Treasures, stuff, junk

  • noble_dog1.jpgSat­ur­day morn­ing Clemen­tine the dog was being a lit­tle rest­less, so I sat down on her loveseat to see if a lit­tle focused affec­tion would calm her down. This loveseat is a piece of rented fur­ni­ture that we’ve long-since bought and paid for, which is a lit­tle galling, since it’s such an ugly thing. It’s got scratchy yellowy-black fab­ric, and we’d put it out on the curb for the garbage­men in a heart­beat except the dog has claimed it as her own. If she curls up in its smelly cush­ions or stands on its doghair-covered arms, she’s on top of the world. Sat­ur­day, though, the loveseat wasn’t hav­ing its usual effect. And when I sat down, Clementine’s rest­less­ness boiled into action. She jumped off the loveseat and then back up and then down again. I was look­ing at her in my best, “Explain your­self, Dog” man­ner when I caught her sur­rep­ti­tious glances into the cor­ner cush­ion and I knew. “Ohhh, you’ve got Trea­sure buried here.”
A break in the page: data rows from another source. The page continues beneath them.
/-- **In that ball, the shell window is exactly `{sdepth ≥ D}`.** [this work] -/
theorem mem_shellWinA_iff_of_ball_ctCtr (hlip : Lip G ψ) (hq : QStepsN G ψ P.N) (hstep : Steps G φ)
    (hwide : ∀ i, Lo i + 2 * tanOff P.ℓs P.M ≤ Hi i)
    (hKC : ∀ (i : Fin 2) (σ : ℤˣ) (z : Site 2), (SF i σ).θ (1 + P.d) ≤ (SF i σ).lin z → (SF i σ).lin z < (SF i σ).θ (2 + P.d) →
      (SF i σ).kitK z (shellD P) P.A ≤ KCmax)
    (hA : 0 ≤ P.A) (hθA : ∀ (i : Fin 2) (σ : ℤˣ), (SF i σ).θ (2 + P.d) ≤ (SF i σ).θ (shellD P) + P.A)
    (hr₀ : P.N * (tanOff P.ℓs P.M + 1) + P.N * P.d + (KCmax + ρ) ≤ P.r₀) (hR : P.r₀ ≤ R)
    (hT : (shellD P : ℤ) + KCmax + ρ ≤ tanOff P.ℓs P.M) (hDw : ∀ i, Lo i + ((shellD P + 1 + P.d + KCmax + ρ : ℕ) : ℤ) ≤ Hi i)
    {x : V} (hx : x ∈ outerBoundary (winGraph G w₀ R) (Win G ψ w₀ (Finset.Icc Lo Hi) R)) (hnear : IsNear G ψ Lo Hi P w₀ R x)
    {v : V} (hv : v ∈ graphBall G (ctCtr G SF P w₀ R x) ρ) :
    v ∈ shellWinA G ψ w₀ R Lo Hi P.ℓs ↔ (shellD P : ℤ) ≤ sdepth ψ Lo Hi (ctDir G ψ w₀ R Lo Hi x).1 (ctDir G ψ w₀ R Lo Hi x).2 v := by
  obtain ⟨hball, htan, -, htop⟩ := ball_ctCtr_facts SF hlip hq hstep hwide hKC hA hθA hr₀ hR hT hDw hx hnear hv
  constructor
  · intro h
    by_contra hlt; push Not at hlt
    exact not_mem_shellWinA_of_sdepth_lt (G := G) (w₀ := w₀) (R := R) (by unfold shellD at hlt; exact_mod_cast hlt) h
  · intro hD
    unfold shellWinA
    rw [mem_Win, Finset.mem_Icc]
    have hDdef : (((2 * P.ℓs + 2 : ℕ) : Site 2) : Site 2) = fun _ => (shellD P : ℤ) := by funext i; simp [shellD]
    rw [hDdef]
    unfold sdepth at hD htop
    refine ⟨hball, ?_, ?_⟩ <;> intro i <;> simp only [Pi.add_apply, Pi.sub_apply]
    · by_cases hi : i = (ctDir G ψ w₀ R Lo Hi x).1
      · rw [hi]; split_ifs at hD htop <;> omega
      · rw [eq_oth_of_ne hi]; exact htan.1
    · by_cases hi : i = (ctDir G ψ w₀ R Lo Hi x).1
      · rw [hi]; split_ifs at hD htop <;> omega
      · rw [eq_oth_of_ne hi]; exact htan.2

end Ball

/-! ## §2 Capture of an exit edge -/

section Capture

variable {w₀ : V} {R : ℕ} {Lo Hi : Site 2} (SF : ∀ (i : Fin 2) (σ : ℤˣ), SideForm ψ φ Lo Hi i σ) {P : ApronPrm} {Kmax KCmax Rs : ℕ}
  {types : Finset V}

/-- **CAPTURE**: for a near contact `x` with kit centre `c`, a `G`-edge `u — w` with `u` in the shell and `w ∈ B_G(c, Rs)` off the shell has
`w` in the apron of `x` ((κ) + frames; placement inequalities). [cite: KozmaNitzan2024, §4 p. 20 ((22)–(23))] -/
theorem mem_ctApron_of_exit (hlipψ : Lip G ψ) (hq : QStepsN G ψ P.N) (hlipφ : Lip G φ) (hstep : Steps G φ) (hfr : Frames G φ types)
    (hκ : CylConn G φ types) (hℓ : 1 ≤ P.ℓ) (hwide : ∀ i, Lo i + 2 * tanOff P.ℓs P.M ≤ Hi i)
    (hK : ∀ (i : Fin 2) (σ : ℤˣ) (z : Site 2), (SF i σ).θ (1 + P.d) ≤ (SF i σ).lin z → ∀ m : ℤ, -(P.W : ℤ) ≤ m → m ≤ P.W →
      (SF i σ).apronK z (shellD P) P.ℓ m ≤ Kmax)
    (hKC : ∀ (i : Fin 2) (σ : ℤˣ) (z : Site 2), (SF i σ).θ (1 + P.d) ≤ (SF i σ).lin z → (SF i σ).lin z < (SF i σ).θ (2 + P.d) →
      (SF i σ).kitK z (shellD P) P.A ≤ KCmax)
    (hA : 0 ≤ P.A) (hθA : ∀ (i : Fin 2) (σ : ℤˣ), (SF i σ).θ (2 + P.d) ≤ (SF i σ).θ (shellD P) + P.A)
    (hcap : ∀ (i : Fin 2) (σ : ℤˣ) (z : Site 2), (SF i σ).lin z < (SF i σ).θ (2 + P.d) →
      (P.ℓ : ℤ) * ((SF i σ).s * coef (SF i σ).cα (SF i σ).cβ (SF i σ).a) + (Rs : ℤ) * |coef (SF i σ).cα (SF i σ).cβ (oth (SF i σ).a)| +
        (SF i σ).UL ≤ (SF i σ).θ (shellD P) - (SF i σ).lin z)
    (hW : Rs + P.ℓ ≤ P.W) (hR' : cylRadMax G φ types P.ℓ (Rs + KCmax + (P.W + Kmax)) ≤ P.R')
    (hr₀ : P.N * (tanOff P.ℓs P.M + 1) + P.N * P.d + (KCmax + Rs) ≤ P.r₀) (hR : P.r₀ ≤ R)
    (hT : (shellD P : ℤ) + KCmax + Rs ≤ tanOff P.ℓs P.M) (hDw : ∀ i, Lo i + ((shellD P + 1 + P.d + KCmax + Rs : ℕ) : ℤ) ≤ Hi i)
    {x : V} (hx : x ∈ outerBoundary (winGraph G w₀ R) (Win G ψ w₀ (Finset.Icc Lo Hi) R)) (hnear : IsNear G ψ Lo Hi P w₀ R x)
    {u w : V} (hu : u ∈ shellWinA G ψ w₀ R Lo Hi P.ℓs) (hw : w ∈ graphBall G (ctCtr G SF P w₀ R x) Rs)
    (hwS : w ∉ shellWinA G ψ w₀ R Lo Hi P.ℓs) (hadj : G.Adj u w) : w ∈ ctApron G SF P w₀ R x := by
  have hw2 : ∀ i, Lo i + 2 ≤ Hi i := fun i => by have := hwide i; unfold tanOff at this; omega
  set F := SF (ctDir G ψ w₀ R Lo Hi x).1 (ctDir G ψ w₀ R Lo Hi x).2 with hF
  set t₁ := ctT1 G ψ P w₀ R Lo Hi x with ht₁
  have ht := ψ_ctT1 hlipψ hq hw2 hx
  have hzge : F.θ (1 + P.d) ≤ F.lin (φ t₁) := F.le_lin_of_le_sdepth (by rw [ht₁, ht.1])
  have hzlt : F.lin (φ t₁) < F.θ (2 + P.d) := F.lin_lt_of_sdepth_lt (by rw [ht₁, ht.1]; omega)
  have hC := F.clim_pos
  -- depth of `w`: just below the line
  have hwD : sdepth ψ Lo Hi (ctDir G ψ w₀ R Lo Hi x).1 (ctDir G ψ w₀ R Lo Hi x).2 w < shellD P := by
    by_contra hge; push Not at hge
    exact hwS ((mem_shellWinA_iff_of_ball_ctCtr SF hlipψ hq hstep hwide hKC hA hθA hr₀ hR hT hDw hx hnear hw).2 hge)
  have hLw_lt : F.lin (φ w) < F.θ (shellD P) := F.lin_lt_of_sdepth_lt hwD
  have huD : (shellD P : ℤ) ≤ sdepth ψ Lo Hi (ctDir G ψ w₀ R Lo Hi x).1 (ctDir G ψ w₀ R Lo Hi x).2 u := by
    by_contra hlt; push Not at hlt
    exact not_mem_shellWinA_of_sdepth_lt (G := G) (w₀ := w₀) (R := R) (by unfold shellD at hlt; exact_mod_cast hlt) hu
  have hLu : F.θ (shellD P) ≤ F.lin (φ u) := F.le_lin_of_le_sdepth huD
  have hLuw : |F.lin (φ u) - F.lin (φ w)| ≤ F.UL := by
    have h := abs_linForm_sub_le F.cα F.cβ (x := φ u) (y := φ w) (hlipφ hadj 0) (hlipφ hadj 1)
    unfold SideForm.lin; rw [SideForm.UL_eq]; exact h
  rw [abs_le] at hLuw
  have hLw_ge : F.θ (shellD P) - F.UL ≤ F.lin (φ w) := by linarith [hLuw.2]
  -- planar offsets of `w` from `t₁`
  have hct : ctCtr G SF P w₀ R x ∈ graphBall G t₁ KCmax :=
    graphBall_mono G _ (hKC _ _ _ hzge hzlt) (ctCtr_mem_graphBall SF (P := P) (w₀ := w₀) (R := R) hstep x)
  have hwt : w ∈ graphBall G t₁ (KCmax + Rs) := BoxProdZ2.mem_graphBall_add G hct hw
  -- planar offsets: `φ c = kitPt (φ t₁)` differs from `φ t₁` along `a` only, and `w` is `φ`-within `Rs` of `c`
  have hφc : φ (ctCtr G SF P w₀ R x) = F.kitPt (φ t₁) (shellD P) P.A := by rw [ht₁, hF]; exact φ_ctCtr SF hstep x
  have hΔc : ∀ i, |φ w i - φ (ctCtr G SF P w₀ R x) i| ≤ (Rs : ℤ) := fun i => abs_sub_le_of_mem_graphBall hlipφ hw i
  have hΔb : |φ w (oth F.a) - φ t₁ (oth F.a)| ≤ (Rs : ℤ) := by
    have e : φ t₁ (oth F.a) = φ (ctCtr G SF P w₀ R x) (oth F.a) := by
      rw [hφc]; unfold SideForm.kitPt; rw [Pi.add_apply, Pi.single_eq_of_ne (oth_ne F.a), add_zero]
    rw [e]; exact hΔc (oth F.a)
  -- the capture indices
  set mk := F.captureIdx (φ t₁) (φ w) P.ℓ with hmk
  have hm : -(P.W : ℤ) ≤ mk.1 ∧ mk.1 ≤ P.W := by
    have e : mk.1 = (φ w - φ t₁) (oth F.a) - P.ℓ * F.sb := rfl
    have h1 := hΔb; rw [abs_le] at h1
    have hsb := F.sb_cases
    have hW' : (Rs : ℤ) + P.ℓ ≤ P.W := by exact_mod_cast hW
    simp only [Pi.sub_apply] at e
    rcases hsb with hs | hs <;> rw [e, hs] <;> constructor <;> linarith
  -- `k ≥ 0`: `(s Δa)·C ≥ ℓ·C`
  have hk0 : 0 ≤ mk.2 := by
    have e : mk.2 = (F.s : ℤ) * (φ w - φ t₁) F.a - P.ℓ := rfl
    rw [e]
    -- `L(w) − L(t₁) = coef a Δa + coef b Δb`
    have eL : F.lin (φ w) - F.lin (φ t₁) =
        coef F.cα F.cβ F.a * (φ w F.a - φ t₁ F.a) + coef F.cα F.cβ (oth F.a) * (φ w (oth F.a) - φ t₁ (oth F.a)) := by
      unfold SideForm.lin; rw [linForm_eq_coef F.cα F.cβ F.a, linForm_eq_coef F.cα F.cβ F.a]; ring
    have hb : |coef F.cα F.cβ (oth F.a) * (φ w (oth F.a) - φ t₁ (oth F.a))| ≤ (Rs : ℤ) * |coef F.cα F.cβ (oth F.a)| := by
      rw [abs_mul, mul_comm]; exact mul_le_mul_of_nonneg_right hΔb (abs_nonneg _)
    rw [abs_le] at hb
    have hcapx := hcap (ctDir G ψ w₀ R Lo Hi x).1 (ctDir G ψ w₀ R Lo Hi x).2 (φ t₁) hzlt
    rw [← hF] at hcapx
    have hss : (F.s : ℤ) * (F.s : ℤ) = 1 := by rcases Int.units_eq_one_or F.s with h | h <;> simp [h]
    -- `(s Δa) C = coef a Δa` with `C = s coef a`
    have ekey : ((F.s : ℤ) * (φ w - φ t₁) F.a) * ((F.s : ℤ) * coef F.cα F.cβ F.a) = coef F.cα F.cβ F.a * (φ w F.a - φ t₁ F.a) := by
      simp only [Pi.sub_apply]; linear_combination (coef F.cα F.cβ F.a * (φ w F.a - φ t₁ F.a)) * hss
    have hineq : (P.ℓ : ℤ) * ((F.s : ℤ) * coef F.cα F.cβ F.a) ≤ ((F.s : ℤ) * (φ w - φ t₁) F.a) * ((F.s : ℤ) * coef F.cα F.cβ F.a) := by
      rw [ekey]; linarith [hb.2]
    have := le_of_mul_le_mul_right hineq hC
    linarith
  -- `k` as a natural, `k ≤ apronK m ≤ Kmax`
  obtain ⟨k, hk⟩ : ∃ k : ℕ, (k : ℤ) = mk.2 := ⟨mk.2.toNat, Int.toNat_of_nonneg hk0⟩
  have hspec := F.captureIdx_spec (φ t₁) (φ w) P.ℓ (k := k) hk
  rw [← hmk] at hspec
  have hbase : F.lin (apronPt (φ t₁) F.a F.s mk.1 0) + P.ℓ * F.UL < F.θ (shellD P) := by
    have e : F.lin (apronPt (φ t₁) F.a F.s mk.1 k) = F.lin (apronPt (φ t₁) F.a F.s mk.1 0) + (k : ℤ) * ((F.s : ℤ) * coef F.cα F.cβ F.a) := by
      rw [F.lin_apronPt, F.lin_apronPt]; push_cast; ring
    have : (0 : ℤ) ≤ (k : ℤ) * ((F.s : ℤ) * coef F.cα F.cβ F.a) := by positivity
    linarith [hspec.2]
  have hkK : k ≤ F.apronK (φ t₁) (shellD P) P.ℓ mk.1 := by
    have e : F.lin (apronPt (φ t₁) F.a F.s mk.1 k) = F.lin (apronPt (φ t₁) F.a F.s mk.1 0) + (k : ℤ) * ((F.s : ℤ) * coef F.cα F.cβ F.a) := by
      rw [F.lin_apronPt, F.lin_apronPt]; push_cast; ring
    have hkC : (k : ℤ) * ((F.s : ℤ) * coef F.cα F.cβ F.a) ≤ F.θ (shellD P) - 1 - F.lin (apronPt (φ t₁) F.a F.s mk.1 0) - P.ℓ * F.UL := by
      linarith [hspec.2]
    have h1 : (k : ℤ) ≤ (F.θ (shellD P) - 1 - F.lin (apronPt (φ t₁) F.a F.s mk.1 0) - P.ℓ * F.UL) / ((F.s : ℤ) * coef F.cα F.cβ F.a) :=
      Int.le_ediv_of_mul_le hC hkC
    have h2 : ((F.apronK (φ t₁) (shellD P) P.ℓ mk.1 : ℕ) : ℤ) =
        (F.θ (shellD P) - 1 - F.lin (apronPt (φ t₁) F.a F.s mk.1 0) - P.ℓ * F.UL) / ((F.s : ℤ) * coef F.cα F.cβ F.a) := by
      unfold SideForm.apronK; exact Int.toNat_of_nonneg (le_trans (by positivity) h1)
    exact_mod_cast h1.trans_eq h2.symm
  have hkmax : k ≤ Kmax := hkK.trans (hK _ _ _ hzge mk.1 hm.1 hm.2)
  -- graph distance from `w` to the column vertex `(m, k)`
  have hcol := apronCol_mem_graphBall hstep t₁ F.a F.s mk.1 k
  have hwcol : w ∈ graphBall G (apronCol G φ t₁ F.a F.s mk.1 k) (Rs + KCmax + (P.W + Kmax)) := by
    have h1 := BoxProdZ2.mem_graphBall_add G ((BoxProdZ2.mem_graphBall_comm G).1 hcol) hwt
    exact graphBall_mono G _ (by omega) h1
  have hφw : φ w - φ (apronCol G φ t₁ F.a F.s mk.1 k) ∈ box 2 P.ℓ := by rw [φ_apronCol hstep]; exact hspec.1
  unfold ctApron
  exact mem_apronFin_of_near hfr hκ hℓ hR' (by omega) hkK hwcol hφw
    These Trea­sures are usu­ally big, chunky dog-chew bones that she doesn’t feel like work­ing on when we give them to her. So she takes them firmly in her mouth and starts trot­ting off on a big hunt for the per­fect place to “bury” them — shov­ing them under a cush­ion or pil­low some­where, push­ing things around with her nose until she’s cer­tain all the boogey-men will be thrown off the trail, and then reclaim­ing them at some later time with a look of fero­cious pride.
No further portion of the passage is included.